Your task.
The entries must be retyped exactly, down to the last line.

═══ Exercise materials ═══

import Mathlib
import Summits.QuantumFields.YangMills.Theorems.MagneticFluxCeilingCoulombCeilingStubSpectralFloorAtRate
import Literature.MathematicalPhysics.QuantumFieldTheory.AnisotropicTwistedPartitionFunction
import Literature.MathematicalPhysics.QuantumFieldTheory.YangMillsOS
import HarnessLib

/-!
# Route `MagneticFluxCeiling`, crux `AspectOnePurity` (stmt-QuantumFields-25308): the registered stub `stub_spectralGrowthFloor`

The BC3 birth skeleton of the crux (namespace `Summit.QuantumFields.YangMills.Theses.MagneticFluxCeilingBirthK2`, sha
`dcbf0359…`) registers `stub_spectralGrowthFloor : SpectralGrowthFloorP`: for `SU(N)`, `N ≥ 2`, `r`, `β > 0` and a spatial
side `L ≥ 2` the untwisted Wilson partition function `Z(L³×M)` has a GROWTH RATE `λ₀(L) > 0`: `log Z(L³×M)/M → log λ₀` and
`λ₀^M ≤ Z(L³×M)` for `M ≥ 2`.  Proof: `λ₀` = the top level of the box transfer operator; the trace formula gives
`(m+2) log λ₀ ≤ log Z(L³×(m+2)) ≤ m log λ₀ + log Z(L³×2)` (`MagneticFluxCeiling.exists_log_bounds_twisted` at twist `1`,
`twistedPartitionFunctionAniso_one`), and the quotient by `m + 2` is squeezed to `log λ₀` (`tendsto_affine_div`).
Route-independent imports.  No summit is proved; the Yang–Mills mass gap is NOT proved.
-/

noncomputable section

open MeasureTheory Filter Topology Function
open Literature.MathematicalPhysics.QuantumFieldTheory

namespace Summit.QuantumFields.YangMills.Theorems.MagneticFluxCeiling

/-- The registered stub's statement, letter for letter (birth skeleton of stmt-QuantumFields-25308, stub
`stub_spectralGrowthFloor : SpectralGrowthFloorP`). [problem-side] -/
def SpectralGrowthFloorP : Prop :=
  ∀ N : ℕ, 2 ≤ N → ∀ r : Literature.MathematicalPhysics.QuantumFieldTheory.LatticeRep (Matrix.specialUnitaryGroup (Fin N) ℂ), ∀ β : ℝ, 0 < β → ∀ L : ℕ, 2 ≤ L → ∃ lam : ℝ, 0 < lam ∧ Tendsto (fun M : ℕ => Real.log (Literature.MathematicalPhysics.QuantumFieldTheory.wilsonFinTorusPartition r.ρ β L L L M) / (M : ℝ)) atTop (𝓝 (Real.log lam)) ∧ ∀ M : ℕ, 2 ≤ M → lam ^ M ≤ Literature.MathematicalPhysics.QuantumFieldTheory.wilsonFinTorusPartition r.ρ β L L L M

/-- **Registered stub `stub_spectralGrowthFloor` of the crux `AspectOnePurity` (stmt-QuantumFields-25308) — CLOSED.** [problem-side] -/
theorem stub_spectralGrowthFloor : SpectralGrowthFloorP := by
  intro N _ r β hβ L _
  set q₀ : {p : Fin 4 × Fin 4 // p.1 < p.2} := ⟨((0 : Fin 4), (1 : Fin 4)), by decide⟩ with hq₀
  have hρ := r.continuous
  have hρu := r.mem_unitary
  obtain ⟨lam₀, hlam, hb⟩ := exists_log_bounds_twisted r.ρ hρ hρu hβ.le (1 : Matrix.specialUnitaryGroup (Fin N) ℂ) L
  -- the untwisted member of the family is Wilson's partition function
  have hZ1 : ∀ M : ℕ, twistedPartitionFunctionAniso r.ρ β L M 1 q₀ = wilsonFinTorusPartition r.ρ β L L L M := fun M =>
    twistedPartitionFunctionAniso_one r.ρ β L M q₀
  refine ⟨lam₀, hlam, ?_, fun M hM => ?_⟩
  · -- the rate: squeeze `log Z(m+2)/(m+2)` between `log λ₀` and `(m log λ₀ + log Z(2))/(m+2)`
    rw [← tendsto_add_atTop_iff_nat 2]
    have hupT := tendsto_affine_div (Real.log lam₀) (Real.log (wilsonFinTorusPartition r.ρ β L L L 2))
    refine tendsto_of_tendsto_of_tendsto_of_le_of_le tendsto_const_nhds hupT (fun m => ?_) (fun m => ?_)
    · have hpos : (0 : ℝ) < (m : ℝ) + 2 := by positivity
      have hcast : (((m + 2 : ℕ) : ℝ)) = (m : ℝ) + 2 := by push_cast; ring
      simp only [hcast]
      rw [le_div_iff₀ hpos, ← hZ1]
      have := (hb m).1
      linarith
    · have hpos : (0 : ℝ) ≤ (m : ℝ) + 2 := by positivity
      have hcast : (((m + 2 : ℕ) : ℝ)) = (m : ℝ) + 2 := by push_cast; ring
      simp only [hcast]
      refine div_le_div_of_nonneg_right ?_ hpos
      rw [← hZ1, ← hZ1]
      have := (hb m).2
      linarith
  · -- the floor `λ₀^M ≤ Z(M)` for `M ≥ 2`
    obtain ⟨m, rfl⟩ : ∃ m, M = m + 2 := ⟨M - 2, by omega⟩
    have hZpos : 0 < twistedPartitionFunctionAniso r.ρ β L (m + 2) 1 q₀ := twistedPartitionFunctionAniso_pos r.ρ hρ β L _ 1 q₀
    have h1 := (hb m).1
    have hcast : ((m : ℝ) + 2) * Real.log lam₀ = Real.log (lam₀ ^ (m + 2)) := by
      rw [Real.log_pow]; push_cast; ring
    rw [hcast] at h1
    rw [← hZ1]
    exact (Real.log_le_log_iff (pow_pos hlam _) hZpos).1 h1

end Summit.QuantumFields.YangMills.Theorems.MagneticFluxCeiling

end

═══

Exercise result.
import Mathlib
import Summits.QuantumFields.YangMills.Theorems.MagneticFluxCeilingCoulombCeilingStubSpectralFloorAtRate
import Literature.MathematicalPhysics.QuantumFieldTheory.AnisotropicTwistedPartitionFunction
import Literature.MathematicalPhysics.QuantumFieldTheory.YangMillsOS
import HarnessLib

/-!
# Route `MagneticFluxCeiling`, crux `AspectOnePurity` (stmt-QuantumFields-25308): the registered stub `stub_spectralGrowthFloor`

The BC3 birth skeleton of the crux (namespace `Summit.QuantumFields.YangMills.Theses.MagneticFluxCeilingBirthK2`, sha
`dcbf0359…`) registers `stub_spectralGrowthFloor : SpectralGrowthFloorP`: for `SU(N)`, `N ≥ 2`, `r`, `β > 0` and a spatial
side `L ≥ 2` the untwisted Wilson partition function `Z(L³×M)` has a GROWTH RATE `λ₀(L) > 0`: `log Z(L³×M)/M → log λ₀` and
`λ₀^M ≤ Z(L³×M)` for `M ≥ 2`.  Proof: `λ₀` = the top level of the box transfer operator; the trace formula gives
`(m+2) log λ₀ ≤ log Z(L³×(m+2)) ≤ m log λ₀ + log Z(L³×2)` (`MagneticFluxCeiling.exists_log_bounds_twisted` at twist `1`,
`twistedPartitionFunctionAniso_one`), and the quotient by `m + 2` is squeezed to `log λ₀` (`tendsto_affine_div`).
Route-independent imports.  No summit is proved; the Yang–Mills mass gap is NOT proved.
-/

noncomputable section

open MeasureTheory Filter Topology Function
open Literature.MathematicalPhysics.QuantumFieldTheory

namespace Summit.QuantumFields.YangMills.Theorems.MagneticFluxCeiling

/-- The registered stub's statement, letter for letter (birth skeleton of stmt-QuantumFields-25308, stub
`stub_spectralGrowthFloor : SpectralGrowthFloorP`). [problem-side] -/
def SpectralGrowthFloorP : Prop :=
  ∀ N : ℕ, 2 ≤ N → ∀ r : Literature.MathematicalPhysics.QuantumFieldTheory.LatticeRep (Matrix.specialUnitaryGroup (Fin N) ℂ), ∀ β : ℝ, 0 < β → ∀ L : ℕ, 2 ≤ L → ∃ lam : ℝ, 0 < lam ∧ Tendsto (fun M : ℕ => Real.log (Literature.MathematicalPhysics.QuantumFieldTheory.wilsonFinTorusPartition r.ρ β L L L M) / (M : ℝ)) atTop (𝓝 (Real.log lam)) ∧ ∀ M : ℕ, 2 ≤ M → lam ^ M ≤ Literature.MathematicalPhysics.QuantumFieldTheory.wilsonFinTorusPartition r.ρ β L L L M

/-- **Registered stub `stub_spectralGrowthFloor` of the crux `AspectOnePurity` (stmt-QuantumFields-25308) — CLOSED.** [problem-side] -/
theorem stub_spectralGrowthFloor : SpectralGrowthFloorP := by
  intro N _ r β hβ L _
  set q₀ : {p : Fin 4 × Fin 4 // p.1 < p.2} := ⟨((0 : Fin 4), (1 : Fin 4)), by decide⟩ with hq₀
  have hρ := r.continuous
  have hρu := r.mem_unitary
  obtain ⟨lam₀, hlam, hb⟩ := exists_log_bounds_twisted r.ρ hρ hρu hβ.le (1 : Matrix.specialUnitaryGroup (Fin N) ℂ) L
  -- the untwisted member of the family is Wilson's partition function
  have hZ1 : ∀ M : ℕ, twistedPartitionFunctionAniso r.ρ β L M 1 q₀ = wilsonFinTorusPartition r.ρ β L L L M := fun M =>
    twistedPartitionFunctionAniso_one r.ρ β L M q₀
  refine ⟨lam₀, hlam, ?_, fun M hM => ?_⟩
  · -- the rate: squeeze `log Z(m+2)/(m+2)` between `log λ₀` and `(m log λ₀ + log Z(2))/(m+2)`
    rw [← tendsto_add_atTop_iff_nat 2]
    have hupT := tendsto_affine_div (Real.log lam₀) (Real.log (wilsonFinTorusPartition r.ρ β L L L 2))
    refine tendsto_of_tendsto_of_tendsto_of_le_of_le tendsto_const_nhds hupT (fun m => ?_) (fun m => ?_)
    · have hpos : (0 : ℝ) < (m : ℝ) + 2 := by positivity
      have hcast : (((m + 2 : ℕ) : ℝ)) = (m : ℝ) + 2 := by push_cast; ring
      simp only [hcast]
      rw [le_div_iff₀ hpos, ← hZ1]
      have := (hb m).1
      linarith
    · have hpos : (0 : ℝ) ≤ (m : ℝ) + 2 := by positivity
      have hcast : (((m + 2 : ℕ) : ℝ)) = (m : ℝ) + 2 := by push_cast; ring
      simp only [hcast]
      refine div_le_div_of_nonneg_right ?_ hpos
      rw [← hZ1, ← hZ1]
      have := (hb m).2
      linarith
  · -- the floor `λ₀^M ≤ Z(M)` for `M ≥ 2`
    obtain ⟨m, rfl⟩ : ∃ m, M = m + 2 := ⟨M - 2, by omega⟩
    have hZpos : 0 < twistedPartitionFunctionAniso r.ρ β L (m + 2) 1 q₀ := twistedPartitionFunctionAniso_pos r.ρ hρ β L _ 1 q₀
    have h1 := (hb m).1
    have hcast : ((m : ℝ) + 2) * Real.log lam₀ = Real.log (lam₀ ^ (m + 2)) := by
      rw [Real.log_pow]; push_cast; ring
    rw [hcast] at h1
    rw [← hZ1]
    exact (Real.log_le_log_iff (pow_pos hlam _) hZpos).1 h1

end Summit.QuantumFields.YangMills.Theorems.MagneticFluxCeiling

end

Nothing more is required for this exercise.